Gluten-free has become a health-protocol for a lot of people. Some because they have serious digestive issues and/or celiac, and others because they want to take a break from the onslaught of gluten in their diet to see if various health issues will improve along with immune system function. This cookie would qualify as gluten-free, but not dairy or egg free.

However, I think (and this is coming from someone who must exclude a lot of things from her diet due to a histamine malfunction called Mast Cell Activation Syndrome—so I know whereof I speak) we can focus on what is not included in a recipe or dish, rather than what is included. And what is there is much more fun than what isn’t there. Abundance mentality vs. deprivation mentality.

This recipe, which I will link here < Almond Flour Chocolate Chip COOKIE RECIPE > and below, is on the All Recipes website, which is where I found it seven years ago. At our house, we affectionately call it the ‘Chips Ahoy!’ cookie because it has a similar texture and flavor to that well-known cookie product.

Almond flour works well in certain recipes and not so in others. This can be said of most non-gluten flours. They all have their best uses. It’s worth a little investigation and typing up a little cheat-sheet to remind you which ones are best for what purpose.

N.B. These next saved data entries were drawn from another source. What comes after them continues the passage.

import Mathlib
import HarnessLib
import Literature.Computability.AlgebraicComplexity.BDI20HwvEvaluationHardness

/-!
# Bläser–Dörfler–Ikenmeyer 2020, §8: grid-like layered multigraphs (Def. 24) and their
# decomposition into two semistandard two-row tableaux (Lemma 25) (CCC 2021 Def. 8.3, Lemma 8.4)

M. Bläser, J. Dörfler, C. Ikenmeyer, *On the complexity of evaluating highest weight vectors*,
arXiv:2002.11594 (= CCC 2021, LIPIcs 200:29), §8. TeX of record: `HOME/lit/src/2002.11594/fullversion.tex`
(val-lit lit g12, v2 e-print, sha16 9e732dfe87cd0d83): Def. 24 `def:gridlike` L1665–1678 (arXiv page
text p0018:L17–31), Fig. `fig:gridlikeexample` L1681–1703, Lemma 25 `lem:gridlikedecomp` L1705–1710 with
proof L1711–1740 (p0018:L38–70), Fig. `fig:gridlikeexampledecomp` L1741–1790; the relational grid
colouring problem of Lemma 28 `lem:3colgrid`, prose L2078–2079, statement L2083–2086. Numbering: arXiv
flat (CCC 2021 in brackets): Def. 24 [8.3], Lemma 25 [8.4], Lemma 26 [8.5], Lemma 28 [8.7], Lemma 29
[8.8], Thm. 30 [8.9]. Cell val-lit, typer t20 g10; FILE A of the §8 programme sized in
`HOME/np/MEMO-t21g11-BDI20-sec8-gadgets.md` (t21 g11), lead-np RULING (124); FILE B (the Lemma-26/28
gadgets as data) is `BDI20ColouringGadgets.lean`; the statement file of §8 is
`BDI20HwvEvaluationHardness.lean` (facts `BDI2020_thm_8_9`, `BDI2020_thm_8_9_eth`, whose printed proof
consumes Lemma 25 through Thm. 30's tableau `T̂ = T₁ T₂ T₃ T₄ T₅`, `T_{3,2}` = `T̂_↕` doubled, `T₅` =
`T̂_↔` doubled, TeX L2390–2391). HONEST FRAMING: vocabulary and one combinatorial lemma of an NP- and ETH-
hardness proof about EVALUATING highest weight vectors; nothing here bears on `VP` versus `VNP`, which
is NOT proved.

## What the source prints and how it is rendered

* **Def. 24 [8.3]** (TeX L1665–1678): "We call a planar multigraph `G = (V, E)` grid-like layered if
  there are disjoint layers `L_1, …, L_k ⊆ V` of vertices and an embedding `e : V → ℕ × {1,…,k}`, s.t.
  (1) `e` is injective. (2) For every `i` we have `e^{-1}(ℕ × {i}) = L_i` (3) Edges between layers
  only exist between layer `L_i` and `L_{i+1}` … (4) Edges inside layers only exist for vertices
  `v, u ∈ L_i` where `e(v) = e(u) ± (1,0)` … (5) All edges can be drawn as straight lines without
  crossing when vertices are placed according to `e` in `ℝ²` and the graph is treated as being simple.
  (6) Every vertex has a neighbour in a different layer."
  = `GridLikeLayered n`: vertex set `Fin n`, `pos = e` (so (2) is definitional: the layer of `v` IS
  `(pos v).2`), a symmetric loopless multiplicity function `mult` (the multigraph), and (1), (3), (4),
  (6) verbatim. RENDERING OF (5) (disclosed; the memo's recommendation): with integer positions,
  (3) and (4), a straight-line edge inside a layer is a unit horizontal segment and an edge between
  layers `i`, `i+1` lies in the open strip between them except for its end points, so the only pairs
  of edges that can cross are two edges between the same consecutive layers, and they cross iff their
  lower and upper end points are oppositely ordered; (5) is therefore rendered as the field
  `noncrossing` ("lower ends strictly left-to-right ⇒ upper ends weakly left-to-right"), which is
  exactly what the proof of Lemma 25 takes from (5): "Condition 5 gives a unique order of the edges
  between these layers from left to right." No topological planarity is formalised.
* **Lemma 25 [8.4]** (TeX L1705–1710): "Let `G = (V, E)` be a grid-like layered graph. Then
  `G = (V, E(G_{T̂_↔}) ∪ E(G_{T̂_↕}))` for two semistandard tableaux `T̂_↔, T̂_↕` for some relabeling
  of the vertices `V`. Additionally `T̂_↕` contains every number from `1` to `|V|` at least once."
  Proof (L1711–1740): relabel "in increasing order inside each layer according to `e` and then
  increasing order from layer `L_i` to layer `L_{i+1}`" (= `label`, the rank in the `(layer, x)`
  order `KeyLT`; labels `0, …, n-1` here, `1, …, |V|` in print; `label_injective`, `label_lt`,
  `labelFin_bijective`); `E_↕` = edges between layers, `E_↔` = edges inside layers (`IsInter`,
  `IsIntra`, lower/left end first); `T̂_↕` = the columns `(u over v)`, `u < v`, "in the unique order
  from left to right", with multiplicity (`interCols` = `rawInter` put in the lexicographic column
  order `ColLE` by insertion sort — the print's left-to-right order layer pair by layer pair);
  `T̂_↔` = the columns `(v over v+1)` (`intraCols`; `label_eq_label_add_one_of_isIntra`). PROVED, in
  the tree's tableau vocabulary of `BDI20HwvEvaluationHardness.lean` (`BDI2020.IsSemistandard`,
  columns as lists, `BDI2020.tableauGraph` = the graph `G_S` of §7): `isSemistandard_interCols`,
  `isSemistandard_intraCols` (the two arguments of the proof; the first uses `noncrossing` through
  `label_le_of_colLE_of_isInter`), all columns of height `2`, `mem_interCols_iff` /
  `mem_intraCols_iff` (the columns are exactly the edges), `count_interCols_col` /
  `count_intraCols_col` ("we add every column to the tableaux `k` times if the edge appears with
  multiplicity `k`"), ★ `tableauGraph_cols_adj_iff` (the relabelled `G`, as a simple graph, IS
  `G_{T̂_↕ T̂_↔} = G_{T̂_↕} ⊔ G_{T̂_↔}`, `tableauGraph_append`), `count_cols_add_count_cols` (the same
  with multiplicity), ★ `sum_count_label` (every label occurs `deg` times in `T̂_↕ T̂_↔` — what
  Thm. 30's "`T̂` contains every entry exactly `16` times" consumes for `8`-regular `G` after doubling,
  `sum_count_label_of_isRegular`), ★ `exists_mem_interCols_label_mem` ("`T̂_↕` contains every
  number", from (6)).
* **Fig. `fig:gridlikeexample` / `fig:gridlikeexampledecomp`** (TeX L1681–1703, L1741–1790): the
  `7`-vertex example with its printed `T̂_↔ = (1 2 6 / 2 3 7)` and `T̂_↕ = (1 1 2 3 5 5 / 4 5 5 5 6 7)`
  = `exampleGraph` (all six Def-24 fields by `decide`: non-vacuity) with `exampleGraph_interCols`,
  `exampleGraph_intraCols` reproducing the printed tableaux (`0`-based) by `decide`.
* **Lemma 28 [8.7], the problem** (TeX L2078–2079): "a variant of `3`-coloring where the graph is a
  subset of a grid graph and every edge can either be an equality or inequality edge, i.e. vertices
  connected by an equality edge have to be colored by the same color and vertices connected by an
  inequality edge have to be colored with different colors … relational `3`-coloring on subgraphs of
  grids" = `GridAdjacent`, `RelGridGraph N` (injective placement, Boolean symmetric `eqAdj` / `neAdj`,
  every edge a unit grid edge), `RelGridGraph.IsProperRel`, `IsRelColourable` — the vocabulary the
  Lemma-28 construction (memo FILE C) and the `8`-regularisation of Lemma 29 (FILE D) are stated in;
  and for Lemmas 26/29/Thm. 30: `GridLikeLayered.IsProper3`, `IsRegular`, `degree`.

Nothing in this file is a conjecture or a named fact; no `instance` (two `haveI` local facts inside
proofs feed Mathlib's `List.pairwise_insertionSort`), no notation.

## References
* [BlaserDorflerIkenmeyer2020] M. Bläser, J. Dörfler, C. Ikenmeyer, *On the complexity of evaluating
  highest weight vectors*, arXiv:2002.11594 / CCC 2021 — Def. 24, Lemma 25, Figs. gridlikeexample /
  gridlikeexampledecomp, Lemma 28 (TeX lines above).
-/

namespace Literature.Computability.AlgebraicComplexity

Almond flour, in this recipe, is a good substitute and produces a nice sturdy, chewy texture that sets off the flavor of the chocolate delightfully.

Now, I’m an inveterate recipe tweaker, so I never could leave this one alone and I’ve tried this and that, as you can see in the photo of my much-marked up copy of the recipe. However, using the directions straight from the original produces a fantastic cookie, so start there and then tweak as you like.

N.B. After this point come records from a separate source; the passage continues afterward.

/-! ## v1.1 (edition 29 `…V6EPairNJ`): the same census with `θ₂` for `θ2₁₂`, the budget `hδTr` at `3σS`, the free rate `δ₂` (`rT ≤ δ₂`) and the one new side condition `rT ≤ δ₄` at an ARBITRARY positive rate `δ₄`
(in the certificate `δ₄ = δ46 θ.d₆ θ.ℓ₆ θ.hd' θ.hL' θ.b₀ θ.b₁ M⋆ N c35Y c35Y_pos`, the named (3.46)₄ rate of `B9Eq346GradGpDivAtPinsL2Closed`, a positive real of unknown size) -/

/-- ★ **THE PURE-NUMERIC HYPOTHESES OF EDITION 29 ARE JOINTLY SATISFIABLE BELOW EVERY POSITIVE RATE `δ₄`** — editions 28∕29 replaced `θ2₁₂` (`0 ≤ θ2₁₂`) by `θ₂` (`0 ≤ θ₂`),
moved the budget `hδTr` to `δT12 + 3σS + … ≤ rT`, added the free rate `δ₂` of `hD2L2` (`hrT2 : rT ≤ δ₂`) and `hrT4 : rT ≤ δ₄` with `δ₄` the named constant `δ46 …` (`0 < δ46`, `B9Eq346GradGpDivAtPinsL2Closed.δ46_pos`), whose SIZE is not on record; so the guard must hold for
EVERY `δ₄ > 0`: for every member geometry and every `δ₄ > 0` there are numerics meeting all 63 conditions of `numerics_inhabited_ed25` (with `θ₂` for `θ2₁₂`, `3σS` for `2σS`) AND `rT ≤ δ₄ ∧ rT ≤ δ₂`.
WHY IT WORKS: at fixed `α`-type quantities (`α' α12 p.α q.α q.αF`) every condition is positively homogeneous of degree one in the rates
(`r39 δ39 p.δ₀ q.δ₀ δ12₀ δK12 σ12 ρ12 δ12₃ ρ13 ρf12 δT12 ρS σS δB rT`), so the edition-25 witness scaled by `s := min 1 δ₄` is a witness with `rT = δ₂ = s∕16 ≤ δ₄`.
[cite: Balaban1985BackgroundPropagators, Thm 3.1 p.397 («a positive constant δ₀»), (3.46) p.398, (3.49) p.399, pp.423–424; Balaban1984PropagatorsII, Lemma 2.1 p.234] -/
theorem numerics_inhabited_ed29 (d ℓ : ℕ) (hd : 1 ≤ d + 1) (hL : Odd (ℓ + 1) ∧ 1 < ℓ + 1) (b₀ b₁ : ℝ) (δ₄ : ℝ) (hδ₄ : 0 < δ₄) :
    ∃ (Mstar : ℕ) (α' r39 δ39 B39 a39 M39 a311 M311 : ℝ) (p q : PinPrims) (p3 q3 : PairPrims) (pM qM : MixedPrims)
      (δ12₀ δK12 σ12 ρ12 a12 M12 B12₃ δ12₃ ρ13 α12 θ₂ ρf12 : ℝ) (Bq12 : ℝ → ℝ) (t12 δT12 ρS σS B13₄ : ℝ)
      (θV13 Br13 BhD13 Bx13 Bd13 : ℝ → ℝ) (Bd2₁₃ : ℝ → ℝ → ℝ) (tJ δB rT δ₂ : ℝ) (Bx0 BdX BiD : ℝ → ℝ) (a₀E δ₁E B₁E : ℝ),
      (0 < α') ∧ (α' < 1) ∧ (0 < r39) ∧ (r39 ≤ δ39) ∧ (0 < B39) ∧ (0 < a39) ∧ (0 < M39) ∧ (0 < a311) ∧ (0 < M311) ∧
      p.OK ∧ q.OK ∧ p3.OK ∧ q3.OK ∧ pM.OK ∧ qM.OK ∧
      (nbrM₀Y d ℓ hd hL b₀ b₁ 2 ≤ Mstar) ∧ (nbrM₀Y d ℓ hd hL b₀ b₁ ((ℓ : ℝ) + 4) ≤ Mstar) ∧
      (0 ≤ θ₂) ∧ (0 < ρf12) ∧ (ρf12 + σ12 ≤ (1 - α12) * ρ12) ∧ (ρf12 + 2 * σ12 + α12 * ρ12 ≤ ρ12) ∧ (∀ β, 0 ≤ Bq12 β) ∧ (0 ≤ B12₃) ∧
      (0 < σ12) ∧ (0 < ρ12) ∧ (ρ12 ≤ δ12₀) ∧ (ρ12 + σ12 ≤ δK12) ∧ (ρ12 + σ12 ≤ δ12₃) ∧ (0 < a12) ∧ (0 < M12) ∧ (0 < α12) ∧ (α12 ≤ 1 / 2) ∧
      (δ12₀ ≤ (1 - 3 * q.αF) * ((1 - 2 * q.α) * q.δ₀)) ∧
      (0 ≤ t12) ∧ (0 < σS) ∧ (ρS ≤ δT12) ∧ (ρS + σS ≤ δ12₀) ∧ (ρS + σS ≤ δ12₃) ∧ (δK12 + q.αF * ((1 - 2 * q.α) * q.δ₀) ≤ ρS) ∧
      (M311 ≤ M12) ∧ (a12 ≤ a311) ∧ (σS ≤ δK12) ∧ (0 < ρ13) ∧ (ρ13 + 5 * σ12 ≤ ρ12) ∧ (3 * σ12 < (1 - α12) * ρ13) ∧
      (∀ ε, 0 < ε → 0 ≤ θV13 ε) ∧ (0 ≤ B13₄) ∧ (∀ ε, 0 < ε → 0 ≤ Br13 ε) ∧ (∀ β, 0 ≤ β → β < 1 → 0 ≤ BhD13 β) ∧
      (∀ β, 0 ≤ β → β < 1 → 0 ≤ Bx13 β) ∧ (∀ ε, 0 < ε → ε ≤ 1 → 0 ≤ Bd13 ε) ∧ (∀ ε β, 0 < ε → ε ≤ 1 → 0 ≤ β → β < 1 → 0 ≤ Bd2₁₃ ε β) ∧
      (0 ≤ tJ) ∧ (rT ≤ min ((1 - 2 * p.α) * p.δ₀) δ39 / 8) ∧ (rT ≤ δB) ∧ (0 ≤ δT12) ∧ (δT12 + 3 * σS + 3 * (q.αF * ((1 - 2 * q.α) * q.δ₀)) ≤ rT) ∧
      (∀ β, 0 ≤ β → β < 1 → 0 ≤ Bx0 β) ∧ (∀ β, 0 ≤ β → β < 1 → 0 ≤ BdX β) ∧ (∀ ε, 0 < ε → 0 ≤ BiD ε) ∧
      (0 < a₀E) ∧ (0 < δ₁E) ∧ (0 < B₁E) ∧ (rT ≤ δ₄) ∧ (rT ≤ δ₂) := by
  -- the scale: `s := min 1 δ₄`, `0 < s ≤ 1`, `s ≤ δ₄`; every rate of the edition-25 witness is multiplied by `s`
  set s : ℝ := min 1 δ₄ with hsdef
  have hs : 0 < s := lt_min one_pos hδ₄
  have hs4 : s ≤ δ₄ := min_le_right _ _
  let pp : PinPrims :=
    { α := 1 / 4, ρ := 0, Nc := 0, N' := 0, NF := 0, Cℓ := 1, Kc := 0, θ₀ := 0, B₀ := 1, δ₀ := s, a₁ := 1, M₁ := 1, αF := 1 / 1000,
      NH := 0, NL := 0, BL := 0, NI := 0, N2 := 0, B2 := 0, θ2 := 0, Bl := fun _ => 0, Bt := fun _ => 0, BI := fun _ => 0, θI := fun _ => 0,
      BI2 := fun _ _ => 0 }
  have hpp : pp.OK :=
    { α_pos := by norm_num [pp], α_lt := by norm_num [pp], Nc_nn := le_rfl, N'_nn := le_rfl, NF_nn := le_rfl, one_le_Cℓ := le_rfl, Kc_nn := le_rfl,
      θ₀_nn := le_rfl, B₀_pos := by norm_num [pp], δ₀_pos := hs, a₁_pos := by norm_num [pp], M₁_pos := by norm_num [pp],
      αF_pos := by norm_num [pp], αF_lt := by norm_num [pp], NH_nn := le_rfl, NL_nn := le_rfl, BL_nn := le_rfl, NI_nn := le_rfl, N2_nn := le_rfl,
      B2_nn := le_rfl, θ2_nn := le_rfl, Bl_nn := fun _ _ _ => le_rfl, Bt_nn := fun _ _ _ => le_rfl, BI_nn := fun _ _ _ => le_rfl,
      BI2_nn := fun _ _ _ _ _ _ => le_rfl, θI_nn := fun _ _ => le_rfl }
  have hα : pp.α = 1 / 4 := rfl
  have hδ : pp.δ₀ = s := rfl
  have hF : pp.αF = 1 / 1000 := rfl
  refine ⟨max (nbrM₀Y d ℓ hd hL b₀ b₁ 2) (nbrM₀Y d ℓ hd hL b₀ b₁ ((ℓ : ℝ) + 4)),
    1 / 2, s, s, 1, 1, 1, 1, 1, pp, pp, ⟨0, 0, 0⟩, ⟨0, 0, 0⟩, ⟨0, 0, 0⟩, ⟨0, 0, 0⟩,
    9 * s / 20, s / 50, s / 1000, s / 100, 1, 1, 0, s, s / 200, 1 / 8, 0, s / 1000, fun _ => 0, 0, s / 20, s / 25, s / 1000, 0,
    fun _ => 0, fun _ => 0, fun _ => 0, fun _ => 0, fun _ => 0, fun _ _ => 0, 0, s, s / 16, s / 16, fun _ => 0, fun _ => 0, fun _ => 0, 1, 1, 1,
    by norm_num, by norm_num, hs, le_rfl, by norm_num, by norm_num, by norm_num, by norm_num, by norm_num,
    hpp, hpp, ⟨le_rfl, le_rfl, le_rfl⟩, ⟨le_rfl, le_rfl, le_rfl⟩, ⟨le_rfl, le_rfl, le_rfl⟩, ⟨le_rfl, le_rfl, le_rfl⟩,
    le_max_left _ _, le_max_right _ _,
    le_rfl, by positivity, by linarith, by linarith, fun _ => le_rfl, le_rfl,
    by positivity, by positivity, by linarith, by linarith, by linarith, by norm_num, by norm_num, by norm_num, by norm_num,
    ?_, le_rfl, by positivity, by linarith, by linarith, by linarith, ?_, le_rfl, le_rfl, by linarith, by positivity, by linarith, by linarith,
    fun _ _ => le_rfl, le_rfl, fun _ _ => le_rfl, fun _ _ _ => le_rfl, fun _ _ _ => le_rfl, fun _ _ _ => le_rfl, fun _ _ _ _ _ _ => le_rfl,
    le_rfl, ?_, by linarith, by positivity, ?_, fun _ _ _ => le_rfl, fun _ _ _ => le_rfl, fun _ _ => le_rfl,
    by norm_num, by norm_num, by norm_num, by linarith, le_rfl⟩
  · rw [hF, hα, hδ]; linarith
  · rw [hF, hα, hδ]; linarith
  · rw [hα, hδ, min_eq_left (by linarith)]; linarith
  · rw [hF, hα, hδ]; linarith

If you want to tweak right away, I’d suggest using (in place of the chocolate chips) 4 oz. of good quality bittersweet chocolate bar that you chop up with a sharp chef’s knife into little pieces. That way you get bits of chocolate spread out into more of the cookie dough.

Reminder: when you begin to scoop the dough onto a cookie sheet, gently flatten the cookies, as it says in the recipe, otherwise you get almond flour haystacks and the final product won’t have as even a texture.

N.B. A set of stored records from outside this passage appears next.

omit [G.LocallyFinite] in
/-- **The `A`-side identity on a window**: `Σ_{y∈B} (T_B)(x,y)(T_B³)(x,y)(T_B²)(x,y) = Σ_{q∈B⁴} summandA(x, q)`. [cite: Hutchcroft2022Triangle, (1.10)] -/
theorem sum_connMatrix_one_three_two_eq (p : unitInterval) (B : Finset V) (x : ↥B) :
    ∑ y : ↥B, (Matrix.of fun a b : ↥B => conn G p (a : V) (b : V)) x y *
        ((Matrix.of fun a b : ↥B => conn G p (a : V) (b : V)) ^ 3) x y * ((Matrix.of fun a b : ↥B => conn G p (a : V) (b : V)) ^ 2) x y =
      ∑ q ∈ B ×ˢ (B ×ˢ (B ×ˢ B)), summandA G p (x : V) q := by
  simp only [connMatrix_sq_apply, connMatrix_cube_apply, Matrix.of_apply, Finset.sum_product, summandA]
  -- `Σ_y τ(x,y)·(Σ_u Σ_w …)·(Σ_z …) = Σ_y Σ_z Σ_u Σ_w τ(x,y)·[τ(x,z)τ(z,y)]·[τ(x,u)τ(u,w)τ(w,y)]`
  have h : ∀ y : V, conn G p (x : V) y * (∑ u ∈ B, ∑ w ∈ B, conn G p (x : V) u * conn G p u w * conn G p w y) * (∑ z ∈ B, conn G p (x : V) z * conn G p z y) =
      ∑ z ∈ B, ∑ u ∈ B, ∑ w ∈ B, conn G p (x : V) y * (conn G p (x : V) z * conn G p z y) * (conn G p (x : V) u * conn G p u w * conn G p w y) := by
    intro y
    rw [mul_comm, ← mul_assoc, Finset.sum_mul, Finset.sum_mul]
    refine Finset.sum_congr rfl fun z _ => ?_
    rw [Finset.mul_sum]
    refine Finset.sum_congr rfl fun u _ => ?_
    rw [Finset.mul_sum]
    exact Finset.sum_congr rfl fun w _ => by ring
  simp only [h]
  exact Finset.sum_coe_sort B (fun y => ∑ z ∈ B, ∑ u ∈ B, ∑ w ∈ B,
    conn G p (x : V) y * (conn G p (x : V) z * conn G p z y) * (conn G p (x : V) u * conn G p u w * conn G p w y))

Even if you don’t need to avoid gluten, this makes a fun cookie to rotate with wheat-flour variations. Almond flour has a long history as a confection and ingredient in candies, cookies and cakes, so as you enjoy each bite, take a moment to imagine all the other historical cookie snackers over time who have indulged in the delights of almond flour! And smile at your budget as it thanks you for making a recipe from scratch that can taste just as good as the store-bought, commercially processed varieties!